Having some issues with importing modules in python. This is my folder structure
my_app/
    app.py
    __init__.py (I want to import a function from this file)
    folder1/
        __init.py
        method1.py
    folder2/
        __init__.py
        method.py
In my root __init__.py I have this function
def want_to_be_run_elsewhere():
    pass
In my app.py, I want to import this function and run it when I start my application, but I'm unsure how to do it.
from my_app import want_to_be_run_elsewhere
This throws a no module named my_app
From what I can tell, I have all the necessary __init__.py files, so maybe it could be sys.path related?
I've read some similar threads on here but I haven't been able to solve this.
The __init__.py file lets the Python interpreter know that a directory contains code for a Python module . An __init__.py file can be blank. Without one, you cannot import modules from another folder into your project. The role of the __init__.py file is similar to the __init__ function in a Python class.
Within __init__.py , we import all the modules that we think are necessary for our project.
Although Python works without an __init__.py file you should still include one. It specifies that the directory should be treated as a package, so therefore include it (even if it is empty).
Any directory with an __init__.py file is considered a Python package. The different modules in the package are imported in a similar manner as plain modules, but with a special behaviour for the __init__.py file, which is used to gather all package-wide definitions.

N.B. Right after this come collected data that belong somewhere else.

/-! ### The normal form with analytic structure functions -/

/-- **BRICK F2, FINAL FORM — the NS₃ normal form of an untwisted non-degenerate class germ with ANALYTIC structure functions.**  From EXACTLY the data
of the registered stub `stub_untwisted` (a profile of the route's Type-I class, poloidal along `e₃`; an open `W` of the backward slab on which the profile
is non-degenerate and the twist bracket vanishes) and a point `(t, y₀) ∈ W`: there are an open `U ∋ y₀` of the slice `t` inside `W` and structure
functions `P, Λ, k, pₜ : ℝ × ℝ → ℝ`, ANALYTIC at every leaf point `(w y, y₂)`, `y ∈ U` (`w = v₂(t,·)`), such that on `U` — with `E = (∂₀w)² + (∂₁w)²`,
`M = ∂₀∂₀w + ∂₁∂₁w` and the (differentiable) scalar `S = v₀∂₀w + v₁∂₁w + ∂ₜw` —:  `∂₂w = P(w,y₂)`;  `∇ₕw ≠ 0`;  `Λ ≠ 0`, `Λ ≠ 1`;
`∂₂v_b = Λ(w,y₂)∂_bw` (`b = 0,1`);  (K1) `Λ·M + Λ_w·E + DP(P,1) = 0`;  (V0) `(1−Λ)·S = (1−Λ)·M − Λ_w·E + k`;  (Sz) `∂₂S = P_w·S + Λ·E + pₜ`
— the hypothesis list of the K2 lead's assembly core `untwisted_regular_of_normalForm` (HOME/ns-poloidal-K2-p1/g6/UntwistedAssemblyCore.lean).
Analyticity is obtained a posteriori from `…UntwistedDynamics.untwisted_normalForm` by ns-poloidal-K2-p3's `contDiffAt_leafFn_of_comp` (`n = ω`):
`P∘leaf = ∂₂w`, `Λ∘leaf = ∂₂v_b/∂_bw`, `k∘leaf = (1−Λ)S − (1−Λ)M + Λ_wE`, `pₜ∘leaf = ∂₂S − P_wS − ΛE` are analytic in `y` (analytic slice, analytic
`∂ₜv₂(t,·)`, analytic leaf map). -/
theorem untwisted_normalForm_analytic (hrate : HasTypeITimeDecay C v)
    (hcont : ContinuousOn (uncurry v) (Iio (0 : ℝ) ×ˢ univ))
    (hmild : ∀ s t : ℝ, s < t → t < 0 → ∀ x,
      v t x = UnboundedOperators.heatExtension (v s) (t - s) x - oseenDuhamel 1 s v v t x)
    (hdiv : ∀ t < 0, VectorCalculus.IsDivFree (v t))
    (hpol : ∀ s < 0, ∀ y, ⟪curl (v s) y, EuclideanSpace.single 2 1⟫_ℝ = 0)
    {W : Set (ℝ × EuclideanSpace ℝ (Fin 3))} (hW : IsOpen W) (hWs : W ⊆ Iio (0 : ℝ) ×ˢ univ)
    (hND : ∀ z ∈ W, curl (v z.1) z.2 ≠ 0 ∧
      (fderiv ℝ (v z.1) z.2 (EuclideanSpace.single 0 1) 2 ≠ 0 ∨ fderiv ℝ (v z.1) z.2 (EuclideanSpace.single 1 1) 2 ≠ 0) ∧
      (fderiv ℝ (v z.1) z.2 (EuclideanSpace.single 2 1) 0 ≠ 0 ∨ fderiv ℝ (v z.1) z.2 (EuclideanSpace.single 2 1) 1 ≠ 0))
    (htw : ∀ z ∈ W,
      fderiv ℝ (fun x => fderiv ℝ (v z.1) x (EuclideanSpace.single 2 1) 2) z.2 (EuclideanSpace.single 0 1) *
          fderiv ℝ (v z.1) z.2 (EuclideanSpace.single 1 1) 2 -
        fderiv ℝ (fun x => fderiv ℝ (v z.1) x (EuclideanSpace.single 2 1) 2) z.2 (EuclideanSpace.single 1 1) *
          fderiv ℝ (v z.1) z.2 (EuclideanSpace.single 0 1) 2 = 0)
    {t : ℝ} {y₀ : EuclideanSpace ℝ (Fin 3)} (hty₀ : (t, y₀) ∈ W) :
    ∃ U : Set (EuclideanSpace ℝ (Fin 3)), IsOpen U ∧ y₀ ∈ U ∧ (∀ y ∈ U, (t, y) ∈ W) ∧
    ∃ P Λ k pt : ℝ × ℝ → ℝ,
      (∀ y ∈ U, AnalyticAt ℝ P (v t y 2, y 2)) ∧ (∀ y ∈ U, AnalyticAt ℝ Λ (v t y 2, y 2)) ∧
      (∀ y ∈ U, AnalyticAt ℝ k (v t y 2, y 2)) ∧ (∀ y ∈ U, AnalyticAt ℝ pt (v t y 2, y 2)) ∧
      (∀ y ∈ U, DifferentiableAt ℝ (fun y' => v t y' 0 * fderiv ℝ (fun x => v t x 2) y' (EuclideanSpace.single 0 (1 : ℝ)) +
        v t y' 1 * fderiv ℝ (fun x => v t x 2) y' (EuclideanSpace.single 1 (1 : ℝ)) + deriv (fun τ' => v τ' y' 2) t) y) ∧
      (∀ y ∈ U, fderiv ℝ (fun x => v t x 2) y (EuclideanSpace.single 2 (1 : ℝ)) = P (v t y 2, y 2)) ∧
      (∀ y ∈ U, fderiv ℝ (fun x => v t x 2) y (EuclideanSpace.single 0 (1 : ℝ)) ≠ 0 ∨
        fderiv ℝ (fun x => v t x 2) y (EuclideanSpace.single 1 (1 : ℝ)) ≠ 0) ∧
      (∀ y ∈ U, Λ (v t y 2, y 2) ≠ 0) ∧ (∀ y ∈ U, Λ (v t y 2, y 2) ≠ 1) ∧
      (∀ y ∈ U, ∀ b : Fin 3, b ≠ 2 →
        fderiv ℝ (v t) y (EuclideanSpace.single 2 1) b = Λ (v t y 2, y 2) * fderiv ℝ (fun x => v t x 2) y (EuclideanSpace.single b (1 : ℝ))) ∧
      (∀ y ∈ U,
        Λ (v t y 2, y 2) *
            (fderiv ℝ (fun y' => fderiv ℝ (fun x => v t x 2) y' (EuclideanSpace.single 0 (1 : ℝ))) y (EuclideanSpace.single 0 (1 : ℝ)) +
              fderiv ℝ (fun y' => fderiv ℝ (fun x => v t x 2) y' (EuclideanSpace.single 1 (1 : ℝ))) y (EuclideanSpace.single 1 (1 : ℝ))) +
          fderiv ℝ Λ (v t y 2, y 2) (1, 0) *
            (fderiv ℝ (fun x => v t x 2) y (EuclideanSpace.single 0 (1 : ℝ)) ^ 2 + fderiv ℝ (fun x => v t x 2) y (EuclideanSpace.single 1 (1 : ℝ)) ^ 2) +
          fderiv ℝ P (v t y 2, y 2) (P (v t y 2, y 2), 1) = 0) ∧
      (∀ y ∈ U,
        (1 - Λ (v t y 2, y 2)) *
            (v t y 0 * fderiv ℝ (fun x => v t x 2) y (EuclideanSpace.single 0 (1 : ℝ)) +
              v t y 1 * fderiv ℝ (fun x => v t x 2) y (EuclideanSpace.single 1 (1 : ℝ)) + deriv (fun τ' => v τ' y 2) t) =
          (1 - Λ (v t y 2, y 2)) *
              (fderiv ℝ (fun y' => fderiv ℝ (fun x => v t x 2) y' (EuclideanSpace.single 0 (1 : ℝ))) y (EuclideanSpace.single 0 (1 : ℝ)) +
                fderiv ℝ (fun y' => fderiv ℝ (fun x => v t x 2) y' (EuclideanSpace.single 1 (1 : ℝ))) y (EuclideanSpace.single 1 (1 : ℝ))) -
            fderiv ℝ Λ (v t y 2, y 2) (1, 0) *
              (fderiv ℝ (fun x => v t x 2) y (EuclideanSpace.single 0 (1 : ℝ)) ^ 2 + fderiv ℝ (fun x => v t x 2) y (EuclideanSpace.single 1 (1 : ℝ)) ^ 2) +
            k (v t y 2, y 2)) ∧
      (∀ y ∈ U,
        fderiv ℝ (fun y' => v t y' 0 * fderiv ℝ (fun x => v t x 2) y' (EuclideanSpace.single 0 (1 : ℝ)) +
            v t y' 1 * fderiv ℝ (fun x => v t x 2) y' (EuclideanSpace.single 1 (1 : ℝ)) + deriv (fun τ' => v τ' y' 2) t) y
            (EuclideanSpace.single 2 (1 : ℝ)) =
          fderiv ℝ P (v t y 2, y 2) (1, 0) *
              (v t y 0 * fderiv ℝ (fun x => v t x 2) y (EuclideanSpace.single 0 (1 : ℝ)) +
                v t y 1 * fderiv ℝ (fun x => v t x 2) y (EuclideanSpace.single 1 (1 : ℝ)) + deriv (fun τ' => v τ' y 2) t) +
            Λ (v t y 2, y 2) *
              (fderiv ℝ (fun x => v t x 2) y (EuclideanSpace.single 0 (1 : ℝ)) ^ 2 + fderiv ℝ (fun x => v t x 2) y (EuclideanSpace.single 1 (1 : ℝ)) ^ 2) +
            pt (v t y 2, y 2)) := by
  have ht : t < 0 := (mem_prod.1 (hWs hty₀)).1
  obtain ⟨U, hUo, hy₀U, hUW, P, Λ, c, k, pt, hreg, hpins, hP, hΛ, -, hV0, hSz⟩ :=
    untwisted_normalForm 2 hrate hcont hmild hdiv hpol hW hWs hND htw hty₀
  have hV : ContDiff ℝ ∞ (v t) := contDiff_slice hrate hcont hmild ht
  have hVd : Differentiable ℝ (v t) := hV.differentiable (by simp)
  set w : EuclideanSpace ℝ (Fin 3) → ℝ := fun x => v t x 2 with hw
  -- analyticity of the slice quantities
  have hwA : ∀ y, AnalyticAt ℝ w y := fun y => analyticAt_slice_coord hrate hcont hmild ht 2 y
  have hdwA : ∀ (e y : EuclideanSpace ℝ (Fin 3)), AnalyticAt ℝ (fun x => fderiv ℝ w x e) y := fun e y => analyticAt_fderiv_dir (hwA y) e
  have hddwA : ∀ (e e' y : EuclideanSpace ℝ (Fin 3)), AnalyticAt ℝ (fun x => fderiv ℝ (fun x' => fderiv ℝ w x' e) x e') y := fun e e' y =>
    analyticAt_fderiv_dir (hdwA e y) e'
  have hvA : ∀ (i : Fin 3) (y : EuclideanSpace ℝ (Fin 3)), AnalyticAt ℝ (fun x => v t x i) y := fun i y => analyticAt_slice_coord hrate hcont hmild ht i y
  have hWtA : ∀ y, AnalyticAt ℝ (fun x => deriv (fun τ' => v τ' x 2) t) y := fun y => analyticAt_timeDeriv_vert hrate hcont hmild ht y
  set S : EuclideanSpace ℝ (Fin 3) → ℝ := fun y' => v t y' 0 * fderiv ℝ w y' (EuclideanSpace.single 0 (1 : ℝ)) +
    v t y' 1 * fderiv ℝ w y' (EuclideanSpace.single 1 (1 : ℝ)) + deriv (fun τ' => v τ' y' 2) t with hS
  have hSA : ∀ y, AnalyticAt ℝ S y := fun y =>
    (((hvA 0 y).mul (hdwA _ y)).add ((hvA 1 y).mul (hdwA _ y))).add (hWtA y)
  set E : EuclideanSpace ℝ (Fin 3) → ℝ := fun y' => fderiv ℝ w y' (EuclideanSpace.single 0 (1 : ℝ)) ^ 2 + fderiv ℝ w y' (EuclideanSpace.single 1 (1 : ℝ)) ^ 2 with hE
  have hEA : ∀ y, AnalyticAt ℝ E y := fun y => ((hdwA _ y).pow 2).add ((hdwA _ y).pow 2)
  set M : EuclideanSpace ℝ (Fin 3) → ℝ := fun y' => fderiv ℝ (fun x' => fderiv ℝ w x' (EuclideanSpace.single 0 (1 : ℝ))) y' (EuclideanSpace.single 0 (1 : ℝ)) +
    fderiv ℝ (fun x' => fderiv ℝ w x' (EuclideanSpace.single 1 (1 : ℝ))) y' (EuclideanSpace.single 1 (1 : ℝ)) with hM
  have hMA : ∀ y, AnalyticAt ℝ M y := fun y => (hddwA _ _ y).add (hddwA _ _ y)
  -- the horizontal pin on `U`
  have hnd : ∀ y ∈ U, fderiv ℝ w y (EuclideanSpace.single 0 (1 : ℝ)) ≠ 0 ∨ fderiv ℝ w y (EuclideanSpace.single 1 (1 : ℝ)) ≠ 0 := by
    intro y hy
    obtain ⟨-, hne, -⟩ := hND _ (hUW y hy)
    have hne' : fderiv ℝ (v t) y (EuclideanSpace.single 0 1) 2 ≠ 0 ∨ fderiv ℝ (v t) y (EuclideanSpace.single 1 1) 2 ≠ 0 := hne
    rw [← fderiv_coord_apply (hVd y) 2, ← fderiv_coord_apply (hVd y) 2] at hne'
    exact hne'
  -- ## analyticity of `P`: `P∘leaf = ∂₂w`
  have hPA : ∀ y ∈ U, AnalyticAt ℝ P (v t y 2, y 2) := by
    intro y hy
    refine (contDiffAt_leafFn_of_comp (n := ω) (by simp) (a := P) (hwA y).contDiffAt (hdwA (EuclideanSpace.single 2 (1 : ℝ)) y).contDiffAt
      (hnd y hy) ?_).analyticAt
    filter_upwards [hUo.mem_nhds hy] with y' hy' using hP y' hy'
  -- ## analyticity of `Λ`: `Λ∘leaf = ∂₂v_b / ∂_b w` near a point with `∂_b w ≠ 0`
  have hΛA : ∀ y ∈ U, AnalyticAt ℝ Λ (v t y 2, y 2) := by
    intro y hy
    obtain ⟨b, hb, hb0⟩ : ∃ b : Fin 3, b ≠ 2 ∧ fderiv ℝ w y (EuclideanSpace.single b (1 : ℝ)) ≠ 0 := by
      rcases hnd y hy with h | h
      · exact ⟨0, by decide, h⟩
      · exact ⟨1, by decide, h⟩
    have hnum : AnalyticAt ℝ (fun x => fderiv ℝ (v t) x (EuclideanSpace.single 2 1) b) y := analyticAt_slice_fderiv_apply hrate hcont hmild ht _ b y
    have hq : AnalyticAt ℝ (fun x => fderiv ℝ (v t) x (EuclideanSpace.single 2 1) b / fderiv ℝ w x (EuclideanSpace.single b (1 : ℝ))) y :=
      hnum.div (hdwA _ y) hb0
    refine (contDiffAt_leafFn_of_comp (n := ω) (by simp) (a := Λ) (hwA y).contDiffAt hq.contDiffAt (hnd y hy) ?_).analyticAt
    have hne0 : ∀ᶠ y' in 𝓝 y, fderiv ℝ w y' (EuclideanSpace.single b (1 : ℝ)) ≠ 0 := (hdwA _ y).continuousAt.eventually_ne hb0
    filter_upwards [hUo.mem_nhds hy, hne0] with y' hy' hy'0
    rw [hΛ y' hy' b hb, mul_div_assoc, div_self hy'0, mul_one]
  -- ## analyticity of `k`: `k∘leaf = (1−Λ)S − (1−Λ)M + Λ_w E`
  have hkA : ∀ y ∈ U, AnalyticAt ℝ k (v t y 2, y 2) := by
    intro y hy
    have hL : AnalyticAt ℝ (fun x => Λ (w x, x 2)) y := analyticAt_leaf_comp (hwA y) (hΛA y hy)
    have hLw : AnalyticAt ℝ (fun x => fderiv ℝ Λ (w x, x 2) (1, 0)) y :=
      analyticAt_leaf_comp (a := fun q => fderiv ℝ Λ q (1, 0)) (hwA y) (analyticAt_dirPartial (hΛA y hy) _)
    have hg : AnalyticAt ℝ (fun x => (1 - Λ (w x, x 2)) * S x - ((1 - Λ (w x, x 2)) * M x - fderiv ℝ Λ (w x, x 2) (1, 0) * E x)) y :=
      ((analyticAt_const.sub hL).mul (hSA y)).sub (((analyticAt_const.sub hL).mul (hMA y)).sub (hLw.mul (hEA y)))
    refine (contDiffAt_leafFn_of_comp (n := ω) (by simp) (a := k) (hwA y).contDiffAt hg.contDiffAt (hnd y hy) ?_).analyticAt
    filter_upwards [hUo.mem_nhds hy] with y' hy'
    have h := hV0 y' hy'
    simp only [hS, hM, hE] at h ⊢
    linarith
  -- ## analyticity of `pt`: `pt∘leaf = ∂₂S − P_w S − Λ E`
  have hptA : ∀ y ∈ U, AnalyticAt ℝ pt (v t y 2, y 2) := by
    intro y hy
    have hL : AnalyticAt ℝ (fun x => Λ (w x, x 2)) y := analyticAt_leaf_comp (hwA y) (hΛA y hy)
    have hPw : AnalyticAt ℝ (fun x => fderiv ℝ P (w x, x 2) (1, 0)) y :=
      analyticAt_leaf_comp (a := fun q => fderiv ℝ P q (1, 0)) (hwA y) (analyticAt_dirPartial (hPA y hy) _)
    have hSz' : AnalyticAt ℝ (fun x => fderiv ℝ S x (EuclideanSpace.single 2 (1 : ℝ))) y := analyticAt_fderiv_dir (hSA y) _
    have hg : AnalyticAt ℝ (fun x => fderiv ℝ S x (EuclideanSpace.single 2 (1 : ℝ)) - fderiv ℝ P (w x, x 2) (1, 0) * S x - Λ (w x, x 2) * E x) y :=
      (hSz'.sub (hPw.mul (hSA y))).sub (hL.mul (hEA y))
    refine (contDiffAt_leafFn_of_comp (n := ω) (by simp) (a := pt) (hwA y).contDiffAt hg.contDiffAt (hnd y hy) ?_).analyticAt
    filter_upwards [hUo.mem_nhds hy] with y' hy'
    have h := hSz y' hy'
    simp only [hS, hE] at h ⊢
    linarith
  -- ## (K1) with `c = DP(P,1)` inlined
  have hPd : ∀ y ∈ U, DifferentiableAt ℝ P (v t y 2, y 2) := fun y hy => (hPA y hy).differentiableAt
  have hΛd : ∀ y ∈ U, DifferentiableAt ℝ Λ (v t y 2, y 2) := fun y hy => (hΛA y hy).differentiableAt
  have hK1 := fun y (hy : y ∈ U) =>
    divIdentity_of_structureFunctions (V := v t) (hV.of_le (by norm_cast)) (hdiv t ht) hUo hPd hΛd hP hΛ hy
  refine ⟨U, hUo, hy₀U, hUW, P, Λ, k, pt, hPA, hΛA, hkA, hptA, fun y _ => (hSA y).differentiableAt, hP, hnd,
    fun y hy => (hpins y hy).1, fun y hy => (hpins y hy).2, hΛ, hK1, hV0, hSz⟩
end Profile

Usually you would do the import like
from . import want_to_be_run_elsewhere
This doesn't work here, because you are calling app.py. If you import my_app.app, it is part of the module. If you call it it is not. Importing from the module it is in using . will then not work.
You could either move app.py outside of my_app, removing it from the module and making imports work again.
Or you can use
from __init__ import want_to_be_run_elsewhere
in app.py
I believe
from my_app import want_to_be_run_elsewhere
will only work if you have actually pip install -e my_app/. Then it should work too.